Most likely "the professional help" needs professional help.
"Where it's nine-eleven all the time
and no Sun sets, and no clocks chime
where no voice speaks and no bird trills
the Moon hangs frozen o'er the hills
The winds are still, they seem to say,
Reflect, remember, stop to pray..."
Study: Democrats forget 9/11, Say Biggest Threat to America is "Conservative Thought"
"not recovered"..."still grieving"? Of course they are, and they will continue to. What the heck is "recovered"? It doesn't bother you anymore? You don't remember it?
There is no such thing as recovery in these cases. They will always remember it, always feel sad about their missing loved ones, and will have to learn to live with those feelings, while, hopefully, living a full and joyful life.
Neither were theirs. Not individually, and rarely collectively. BTW - my Dad was killed in Vietnam. It doesn't mean I flip out when someone shows a clip of a Huey going down.
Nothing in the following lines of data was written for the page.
import Literature.NumberTheory.DiophantineGeometry.FunctionFieldResidues
import Literature.NumberTheory.DiophantineGeometry.FunctionFieldDivisorClasses
import Literature.NumberTheory.DiophantineGeometry.FunctionFieldDivisorsResidueMap
import HarnessLib

/-!
# Ray classes modulo a power of a place and the number of positive divisors in a ray class
(Rosen Ch. 9 / Stichtenoth Lemma 5.1.4 with a modulus)

Let `F/K` be an algebraic function field of one variable with full constant field `K`, `P` a place
and `N ≥ 1`. The **ray** modulo `P^N` is the multiplicative group of functions
`h ≡ 1 (mod 𝔪_P^N)`, i.e. `v_P(h - 1) ≥ N` (`PlaceOver.ray`); two divisors are **ray equivalent**
modulo `P^N` if they differ by the divisor of a ray function (`RayEquiv`). This file proves the
analogue "with modulus" of Stichtenoth's Lemma 5.1.4 (b)/(c) (the count of positive divisors in a
divisor class), which is the key input for the polynomiality of the `L`-series of a ray class
character (sibling file `FunctionFieldRayClassLSeries`), as in the classical proof that Hecke
`L`-functions of function fields with nontrivial "geometric" character are polynomials
(F. K. Schmidt 1931 / Hasse 1934 / Weil; Rosen, *Number Theory in Function Fields*, Ch. 9,
Thm. 9.16–9.24 context; M. Rosen gives the ideal-theoretic version):

* `PlaceOver.ray`, `mem_ray_iff`, group properties (`one_mem_ray`, `mul_mem_ray`, `inv_mem_ray`),
  `valuation_eq_one_of_mem_ray` (ray functions are units at `P`), `algebraMap_eq_one_of_smul_mem_ray`
  (a constant multiple of a ray function is a ray function only for the constant `1`);
* `RayEquiv K P N D E` and its equivalence-relation properties;
* `nonnegRayEquivEquiv`: for `N ≥ 1`, the positive divisors ray-equivalent to `E` are in bijection
  with `ℒ(E) ∩ ray` via `h ↦ E + (h)` (injective because `ℒ(0) = K` and the only constant in the
  ray is `1`);
* `mem_riemannRochSpace_and_mem_ray_iff`: if `E(P) = 0` and `h₀ ∈ ℒ(E) ∩ ray`, then
  `ℒ(E) ∩ ray = h₀ + ℒ(E - N·P)`; hence `|ℒ(E) ∩ ray| = q^{ℓ(E - N·P)}` over `K = 𝔽_q`
  (`natCard_riemannRochSpace_inter_ray`);
* `exists_mem_riemannRochSpace_mem_ray`: if moreover `deg(E - N·P) ≥ 2g - 1` then `ℒ(E) ∩ ray ≠ ∅`
  (successive approximation: the residue maps `ℒ(E - M·P) → F_P`, `0 ≤ M < N`, are onto by the
  Riemann–Roch theorem, Thm. 1.5.17);
* **`natCard_nonneg_rayEquiv`**: for `N ≥ 1`, `E(P) = 0`, `deg E - N deg P ≥ 2g - 1`, the number of
  positive divisors ray-equivalent to `E` modulo `P^N` is `q^{deg E - N deg P + 1 - g}` — in
  particular it depends only on `deg E`.

Everything is proved; no named facts. The tree supplies places, divisors, `ℒ(D)`, `ℓ`, the genus,
the Riemann–Roch theorem (`ell_eq_degree_add_one_sub_genus`), `ℒ(0) = K`
(`exists_eq_algebraMap_of_principalDivisor_eq_zero`), the balls `P.ball n = π_Pⁿ𝒪_P` and the
residue maps `PlaceOver.evalMap` (`FunctionFieldDivisors*`, `FunctionFieldGenus*`,
`FunctionFieldAdelesProofs`, `FunctionFieldResidues`, `FunctionFieldDivisorsResidueMap`).

## References

* M. Rosen, *Number Theory in Function Fields*, GTM 210, Springer 2002, Ch. 9 (ray classes,
  `L`-series of ray class characters). [RosenFunctionFields2002]
* H. Stichtenoth, *Algebraic Function Fields and Codes*, 2nd ed., GTM 254, Springer 2009,
  Lemma 1.4.8, Thm. 1.5.17, Lemma 5.1.4. [Stichtenoth2009]
-/

noncomputable section

open scoped Classical

namespace Literature.NumberTheory.DiophantineGeometry.AlgFunctionField

universe u v

variable {K : Type u} {F : Type v} [Field K] [Field F] [Algebra K F]

/-! ### The ray modulo `P^N` -/

namespace PlaceOver

/-- The **ray modulo `P^N`**: the functions `h ∈ F` with `h ≡ 1 (mod 𝔪_P^N)`, i.e.
`h - 1 ∈ π_P^N 𝒪_P` (`v_P(h - 1) ≥ N`; Rosen Ch. 9, the subgroup `P_𝔪` of principal divisors of
functions `≡ 1 mod 𝔪`, here for the modulus `𝔪 = N·P`). For `N = 0` this is just `𝒪_P ∋ h - 1`.
[cite: RosenFunctionFields2002, Ch. 9] -/
def ray (P : PlaceOver K F) (N : ℕ) : Set F :=
  {h | h - 1 ∈ P.ball N}

variable {P : PlaceOver K F} {N : ℕ} {h h' : F}

/-- Membership in the ray: `v_P(h - 1) ≤ v_P(π_P)^N`. [folklore] -/
theorem mem_ray_iff (P : PlaceOver K F) (N : ℕ) (h : F) :
    h ∈ P.ray N ↔ P.valuation (h - 1) ≤ P.valuation (P.uniformizer : F) ^ (N : ℤ) :=
  Iff.rfl

/-- `h ∈ ray ↔ h - 1 ∈ P.ball N`. [folklore] -/
theorem mem_ray_iff_sub_one_mem_ball (P : PlaceOver K F) (N : ℕ) (h : F) :
    h ∈ P.ray N ↔ h - 1 ∈ P.ball N :=
  Iff.rfl

/-- `1` is in every ray. [folklore] -/
theorem one_mem_ray (P : PlaceOver K F) (N : ℕ) : (1 : F) ∈ P.ray N := by
  rw [mem_ray_iff, sub_self, Valuation.map_zero]
  exact zero_le

/-- For `N ≥ 1`, `v_P(π_P)^N < 1`. [folklore] -/
theorem valuation_uniformizer_zpow_lt_one (P : PlaceOver K F) (hN : 1 ≤ N) :
    P.valuation (P.uniformizer : F) ^ (N : ℤ) < 1 := by
  calc P.valuation (P.uniformizer : F) ^ (N : ℤ)
      ≤ P.valuation (P.uniformizer : F) ^ (1 : ℤ) :=
        P.zpow_valuation_uniformizer_le_of_le (by exact_mod_cast hN)
    _ = P.valuation (P.uniformizer : F) := zpow_one _
    _ < 1 := P.valuation_uniformizer_lt_one

/-- For `N ≥ 1`, a ray function `h` has `v_P(h - 1) < 1`. [folklore] -/
theorem valuation_sub_one_lt_one_of_mem_ray (hN : 1 ≤ N) (hh : h ∈ P.ray N) :
    P.valuation (h - 1) < 1 :=
  lt_of_le_of_lt hh (P.valuation_uniformizer_zpow_lt_one hN)

/-- For `N ≥ 1`, ray functions are units at `P`: `v_P(h) = 1`. [folklore] -/
theorem valuation_eq_one_of_mem_ray (hN : 1 ≤ N) (hh : h ∈ P.ray N) : P.valuation h = 1 := by
  have hlt := valuation_sub_one_lt_one_of_mem_ray hN hh
  have : h = 1 + (h - 1) := by ring
  rw [this, Valuation.map_add_eq_of_lt_left]
  · exact Valuation.map_one _
  · rwa [Valuation.map_one]

/-- For `N ≥ 1`, ray functions are nonzero. [folklore] -/
theorem ne_zero_of_mem_ray (hN : 1 ≤ N) (hh : h ∈ P.ray N) : h ≠ 0 := by
  rintro rfl
  have := valuation_eq_one_of_mem_ray hN hh
  rw [Valuation.map_zero] at this
  exact zero_ne_one this

/-- The ray is closed under multiplication (`hh' - 1 = h(h' - 1) + (h - 1)`). [folklore] -/
theorem mul_mem_ray (hN : 1 ≤ N) (hh : h ∈ P.ray N) (hh' : h' ∈ P.ray N) : h * h' ∈ P.ray N := by
  rw [mem_ray_iff] at hh hh' ⊢
  have : h * h' - 1 = h * (h' - 1) + (h - 1) := by ring
  rw [this]
  refine (Valuation.map_add _ _ _).trans (max_le ?_ hh)
  rw [Valuation.map_mul, valuation_eq_one_of_mem_ray hN hh, one_mul]
  exact hh'

/-- The ray is closed under inversion (`h⁻¹ - 1 = -h⁻¹(h - 1)`). [folklore] -/
theorem inv_mem_ray (hN : 1 ≤ N) (hh : h ∈ P.ray N) : h⁻¹ ∈ P.ray N := by
  have h0 := ne_zero_of_mem_ray hN hh
  have h1 := valuation_eq_one_of_mem_ray hN hh
  rw [mem_ray_iff] at hh ⊢
  have : h⁻¹ - 1 = -(h⁻¹ * (h - 1)) := by field_simp; ring
  rw [this, Valuation.map_neg, Valuation.map_mul, map_inv₀, h1, inv_one, one_mul]
  exact hh

/-- The ray shrinks as `N` grows. [folklore] -/
theorem ray_mono (P : PlaceOver K F) [IsAlgFunctionField K F] {M N : ℕ} (hMN : M ≤ N) :
    P.ray N ⊆ P.ray M := fun _ hh =>
  P.ball_antitone (by exact_mod_cast hMN) hh

/-- For `N ≥ 1`, ray functions have order `0` at `P`. [folklore] -/
theorem ord_eq_zero_of_mem_ray [IsAlgFunctionField K F] (hN : 1 ≤ N) (hh : h ∈ P.ray N) :
    P.ord h = 0 := by
  have h0 := ne_zero_of_mem_ray hN hh
  have h1 := valuation_eq_one_of_mem_ray hN hh
  rw [P.valuation_eq_zpow_ord h0, ← zpow_zero (P.valuation (P.uniformizer : F))] at h1
  exact (zpow_right_strictAnti₀ P.valuation_uniformizer_pos P.valuation_uniformizer_lt_one).injective
    h1

/-- Ray functions have order `0` at `P`, hence their divisors vanish at `P`. [folklore] -/
theorem principalDivisor_apply_eq_zero_of_mem_ray [IsAlgFunctionField K F] (hN : 1 ≤ N)
    (hh : h ∈ P.ray N) : principalDivisor K h P = 0 := by
  rw [principalDivisor_apply_of_ne_zero (ne_zero_of_mem_ray hN hh), ord_eq_zero_of_mem_ray hN hh]

/-- **The only constant multiple of a ray function that is a ray function is the function itself**
(`N ≥ 1`): if `h'` and `c • h'` (`c ∈ K`) both lie in the ray then `c = 1`. Indeed
`(c - 1) h' = (c h' - 1) - (h' - 1)` has `v_P < 1` while `v_P(h') = 1`, so the constant `c - 1` has
`v_P(c - 1) < 1`, i.e. `c = 1`. [folklore] -/
theorem algebraMap_eq_one_of_smul_mem_ray (hN : 1 ≤ N) (hh' : h' ∈ P.ray N) {c : K}
    (hc : algebraMap K F c * h' ∈ P.ray N) : c = 1 := by
  by_contra hc1
  have hne : c - 1 ≠ 0 := sub_ne_zero.2 hc1
  have hval : P.valuation (algebraMap K F (c - 1)) = 1 :=
    IsAlgFunctionField.valuation_algebraMap_eq_one P.toValuationSubring P.algebraMap_mem hne
  have hlt1 := valuation_sub_one_lt_one_of_mem_ray hN hh'
  have hlt2 := valuation_sub_one_lt_one_of_mem_ray hN hc
  have h1 := valuation_eq_one_of_mem_ray hN hh'
  have key : algebraMap K F (c - 1) * h' = (algebraMap K F c * h' - 1) - (h' - 1) := by
    rw [map_sub, map_one]; ring
  have : P.valuation (algebraMap K F (c - 1) * h') < 1 := by
    rw [key]
    exact lt_of_le_of_lt (Valuation.map_sub _ _ _) (max_lt hlt2 hlt1)
  rw [Valuation.map_mul, hval, h1, one_mul] at this
  exact lt_irrefl _ this

end PlaceOver

/-! ### Ray equivalence of divisors -/

variable (K) in
/-- **Ray equivalence modulo `P^N`**: `D ∼_{P^N} E` iff `D = E + (h)` for a nonzero ray function
`h ≡ 1 (mod 𝔪_P^N)` (Rosen Ch. 9: the ray class group `Cl_𝔪 = 𝒟_𝔪 / P_𝔪`; for `N ≥ 1` the
divisor `(h)` is automatically prime to `P`). [cite: RosenFunctionFields2002, Ch. 9] -/
def RayEquiv (P : PlaceOver K F) (N : ℕ) (D E : Divisor K F) : Prop :=
  ∃ h : F, h ∈ P.ray N ∧ h ≠ 0 ∧ D = E + principalDivisor K h

namespace RayEquiv

variable [IsAlgFunctionField K F] {P : PlaceOver K F} {N : ℕ} {D E E' : Divisor K F}

/-- Ray equivalence is reflexive (`h = 1`). [folklore] -/
theorem refl (D : Divisor K F) : RayEquiv K P N D D :=
  ⟨1, P.one_mem_ray N, one_ne_zero, by rw [principalDivisor_one, add_zero]⟩

/-- Ray equivalence is symmetric for `N ≥ 1` (`h ↦ h⁻¹`). [folklore] -/
theorem symm (hN : 1 ≤ N) (hDE : RayEquiv K P N D E) : RayEquiv K P N E D := by
  obtain ⟨h, hh, h0, rfl⟩ := hDE
  exact ⟨h⁻¹, PlaceOver.inv_mem_ray hN hh, inv_ne_zero h0,
    by rw [principalDivisor_inv h0]; abel⟩

/-- Ray equivalence is transitive for `N ≥ 1` (`h, h' ↦ h h'`). [folklore] -/
theorem trans (hN : 1 ≤ N) (h₁ : RayEquiv K P N D E) (h₂ : RayEquiv K P N E E') :
    RayEquiv K P N D E' := by
  obtain ⟨h, hh, h0, rfl⟩ := h₁
  obtain ⟨h', hh', h0', rfl⟩ := h₂
  exact ⟨h' * h, PlaceOver.mul_mem_ray hN hh' hh, mul_ne_zero h0' h0,
    by rw [principalDivisor_mul h0' h0]; abel⟩

omit [IsAlgFunctionField K F] in
/-- Ray equivalence is invariant under translation. [folklore] -/
theorem add_right (hDE : RayEquiv K P N D E) (D₁ : Divisor K F) :
    RayEquiv K P N (D + D₁) (E + D₁) := by
  obtain ⟨h, hh, h0, rfl⟩ := hDE
  exact ⟨h, hh, h0, by abel⟩

omit [IsAlgFunctionField K F] in
/-- `D - D₁ ∼ E ↔ D ∼ E + D₁`. [folklore] -/
theorem sub_left_iff (D E D₁ : Divisor K F) :
    RayEquiv K P N (D - D₁) E ↔ RayEquiv K P N D (E + D₁) := by
  constructor
  · intro h
    simpa using h.add_right D₁
  · intro h
    simpa [sub_eq_add_neg] using h.add_right (-D₁)

/-- Ray equivalent divisors have the same degree. [folklore] -/
theorem degree_eq (hDE : RayEquiv K P N D E) : D.degree = E.degree := by
  obtain ⟨h, -, h0, rfl⟩ := hDE
  rw [map_add, degree_principalDivisor_eq_zero h0, add_zero]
It has also been 5 years. These people need to get on with life. In the case I mentioned, the grieving family doesn't get huge sums of money dropped into their laps, or a battery of grief counselors, or telethons collecting to make sure their kids can go to college.
The 9/11 families received collectively the most comprehensive death benefits package ever assembled - and they are still whining.
BTW - when my Dad died in Vietnam, I DID get to see folks like Kerry claiming military officers such as my Dad were inhuman criminals. The 9/11 families didn't have to put up with anyone saying their Dads deserved to die.
I've never seen this picture before. It literally gave me goosebumps all over.
"I've never seen this picture before. It literally gave me goosebumps all over."
That is the consistently outstanding work of our own Prime Choice--
More here- I recommend it highly:
http://www.sacredcowburgers.com/
You must have forgotten Ward Churchill & Tom Tomorrow & Jerry Falwell (or was it Pat Robertson?).
I didn't forget anything relevant. The religous guys you mention said America was being judged with this horrible event - NOT that the folks killed in 9/11 deserved to die. All the folks you mention were roundly condemned as kooks or worse.
During Vietnam, many celebrities and politicians accused our military of war crimes. Their accusations were applauded by the MSM, and thousands marched.
So it isn't in any way analogous.
And my main point remains - the 9/11 families received an incredible outpouring of sympathy and counseling and money. Why does the family of a 9/11 victim need $1.6M, while the family of a drunk driver victim gets nothing?
In the end, most of us need to face death in the family and deal with it - and we don't take 5+ years and millions of dollars to do it.
The reason they were given money is because the families could have sued the Airlines, the Airport, Port Authority the government for damages. In order to get the money, the families had to give up their right to sue. The family of a drunk driver can sue for damages in civil court.